西田春香さんはいつもどちらを?関係者出入り口を。
しかし被害に遭われたのは正面玄関。
どうして今日は正面玄関を使われたのでしょうねぇ。
修理です。
関係者出入り口の自動ドアが故障したんで夜6時からは正面玄関を使うようにと今日になって通達がありました。
西田春香さんですねぇ。
(佐久間)ええ。
うちの局の看板枠をローラさんから引き継ぐんで…。
あいつも…意気込んでたんですけど…。
しかしどうやらストーカーとは限らないようですねぇ。
え?先ほどの佐久間さんの話によれば関係者出入り口のドアが故障して午後6時以降は正面玄関を使うように通達があったのは今日でしたよねぇ。
ええ。
あっ!ええこれ内部情報ですよね。
局内に協力者がいるって事ですか?まぁ可能性ですが。
はいはいはいはい。
あぁここが『ネバーエンド』のスタジオですね。
あっ!右京さん。
伊沢ローラさんいますけど…。
あっすいません…先ほどはどうも。
実は俺こういう者でして。
警視庁特命係の杉下と申します。
亀山です。
『ネバーエンド』終了してしまうのは残念ですね。
土曜の午後にふさわしい落ち着いた音楽と知性を感じさせる語り…。
まるでリッジウェイのハー・マジェスティー・ブレンドを思い出させる素晴らしい番組でしたねぇ。
紅茶にたとえております。
あっ申し訳ない…。
ご本人を目の前にしてこんな事を。
あの…。
犯人はストーカーなんですか?それがですねぇ…。
まぁ実行犯はそうかもしれないんですけども実はラジオ局内に協力者がいる可能性があるんですよ。
協力者?何か心当たりありませんかね。
西田春香さんを恨んでた人物に。
さぁ…。
ちなみにローラさんはご自分の番組を西田春香さんが引き継がれる事に関してどのようなお気持ちだったのでしょう。
恨んではいませんでした。
ただ確かに悔しくはありました。
でも仕方のない事です。
会社の事情もありますから。
会社の事情…ですか。
あっ大丈夫ですか?私たち…。
周囲にライバルだと煽られてたから変に意識しちゃって…。
だからあの子に…なんにもDJとして伝えてあげる事が出来なかった。
ローラさんは番組が終わってしまうのは会社の事情だとおっしゃってましたが…。
(竜崎)ローラさんああ見えてすごく頑固でねぇ。
会社としてプッシュしたい曲もあるのに自分のスタイルに反するからって絶対に番組じゃ流さなかったんで。
今時あんなDJいませんよ。
あっ!今日も最終回なのに「反省会やるからブースで待ってて」って言われてたんですけど…。
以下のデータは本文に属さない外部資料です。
import Summits.QuantumFields.YangMills.Theorems.UnitScaleTiltProp7TiledCubeMemberKnit
import Summits.QuantumFields.YangMills.Theorems.UnitScaleTiltProp7CombVsAxialMeansMember
import Summits.QuantumFields.YangMills.Theorems.UnitScaleTiltProp7BoxLocalPotentialMember
import HarnessLib

/-!
# Route `UnitScaleTilt`, crux K1 «MinimiserStabilityRegPr» (stmt-QuantumFields-19200) — route-R E′ (A′), LANE II «DIVERGENCE RECOVERY AT CURVED `W`» (★★OWNER RULING №23),
# (B7) [I-5] (a′) «THE MEMBER READING OF (B9d)», FILE 3∕3 — **THE KNIT, STAGE B: `h7 ⊕ h8` OF ✓`patch_budget` AT THE MEMBER.  The coarse term of stage A (squared
# differences of the AXIAL block means of `φ_Z` over the inner coarse bonds of the tiled box) is `η⁻²` times px5's currency `Σ‖Y_q‖²` for the pull-back
# `φ♭ = toL2S⁻¹φ ∘ transl basePt` (the comb blocks of ✓`QprimeCombL2_apply` live in the base chart `basePt`, so the knit is stated there); px5's
# ✓∕⧗`Prop7CombVsAxialMeansMember.sum_sq_grad_conv_of_regPr` converts it on `RegPr` into the `Ū`-differences of the comb averages `Q′_kφ♭` plus `e²`-costs, and
# ✓`QprimeIter_pullS_eq_apply_tcls` ∕ ✓`shift_transl_eq` ∕ ✓`transl_zero_eq_tcls` read those on the torus as `Ad(T ĉ)(Q′φ)(ĉ₊) − (Q′φ)(ĉ.src)`, `Q′φ := QprimeCombL2 W φ`:**
# `Φt ≤ 8·‖D_Wφ‖² + 32ℓ²(2dR_fα)²d·‖φ‖² + 32c_m·(c₀ℓ^d·Σ_{ĉ ∈ ι(C)}‖Ad(T ĉ)(Q′φ)(ĉ₊) − (Q′φ)(ĉ.src)‖²) + 64c_m·d·(γ′² + γ²)·‖φ‖²`
# (`Φt := c₀Σ_{w ∈ box z R_f}hs(φ♭(basePt + w))`, `c_m = m(m+1)∕2`, `γ′ = (2CT + 48(m+1) + 29232)e`, `γ = (29232 + 36(m+1))e`; with the radii of record `m = 4R+2` and
# (P-box)'s `α = e·η²` this is `h7 : Φt ≤ CP·(Gφ + e²Φ) + Nt`, `h8 : Nt ≤ C9·R²·Gc + C9′·R⁴·e²·Φ` with `CP = 8` and `Gc` the radius-`(2R+1)` coarse sum).

Cell `ym3-torus` ∕ width seat `ym3-torus-px9` (gen 7, «width 9»).  THEOREMS ONLY (0 `def`, 0 `sorry`); `--supports stmt-QuantumFields-19200 --as helper`, count-neutral.
YM₃ on T³ is a ladder rung (R3), not d = 4, not the Clay problem; nothing here claims (B7), (REC), `hN06`, E′, EX or the gap.

WHAT IS PROVED (ns `…Theorems.Prop7TiledCubeMemberH7H8`): ★ `sum_le_boxSum_of_chart` (the `h6 ↔ h7` junction: any chart-point set is paid by `Φt`) · ★ `blockMean_pull_eq` · ★★ `sum_normSq_axialDiff_eq` (`Σ_C‖Y‖² = η²·DIFF`) · `sum_blocks_normSq_pull_eq` ·
`sum_C_src_le` ∕ `sum_C_tgt_le` (multiplicity `d`) · ★★ `sum_C_normSq_combDiff_eq` (the `ℤ³` sum read on the torus, injective on the cube since `m + 1 ≤ N_{K−n}`) ·
★★★ `h7h8_core` (`ℤ³` letters) · ★★★ `h7h8_member` (torus letters).
HONEST SCOPE.  Bookkeeping over landed∕pending rows (px4 (B9d), px5 [I-5-conv], px12 (T-box)); nothing of (B7)∕(REC)∕`hN06`∕the crux is asserted; rung R3, not Clay;
YM gap NOT proved.

References: T. Bałaban, CMP 98 (1985) 17–51 [Balaban1985Averaging] (pp.24–25); T. Bałaban, CMP 99 (1985) 389–434 [Balaban1985BackgroundPropagators] ((3.19) p.393,
(3.24)–(3.26) pp.394–395, (3.100) p.413); T. Bałaban, CMP 99 (1985) 75–102 [Balaban1985RegularSpaces] ((1.3) p.77: the torus classes); [folklore].
-/

set_option autoImplicit false

open scoped BigOperators Matrix.Norms.L2Operator

namespace Summit.QuantumFields.YangMills.Theorems.Prop7TiledCubeMemberH7H8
確かにローラ本人が番組降板を決めて後継者に春香を指名しました。
私はプロデューサーとして必死にローラを守ろうって上と闘ってたんですけどね…。
ローラも春香なら番組を譲ってもいいって思ったんでしょう。
ではローラさんも喜んであとを任せたと。
まぁそれでも落ち込んでたとは思うんです。
だから慰めるつもりで打ち上げに行こうとした矢先にあの事件が起きてしまって…。
春香ちゃん…残念だったわね。
残念?それで済む問題か!?ごめんなさい…。
言葉を選ぶべきだったわ。
いやこちらこそ…。
あぁ…。
どうかされました?いや…なんでもありません。
事件に関係のある事でしょうか。
佐久間さん?俺が悪いんです。
はい?あぁ神野さん。
お聞きしました佐久間さんとの事。
ご婚約なさっていたそうですね。
でも佐久間さんはそれを破棄して西田春香さんと付き合うようになったと。
志麻子さんが春香ちゃんを恨んでたっていうんですか?あくまで可能性の話ですから…。
志麻子さんはそんな事するわけありません!ローラ…。
確かに…以前は春香に対して恨みはありました。
でも一緒に新番組をやる事に決まってそんな気持ちは吹っ切りました。
失礼します。
タクシー来てます。
すいません!ちょっとお話を伺えますか?いや今ラジオ局で聞いてきたんですけどね神野さん最近も佐久間さんにしつこく復縁を迫ってたらしいんですよ。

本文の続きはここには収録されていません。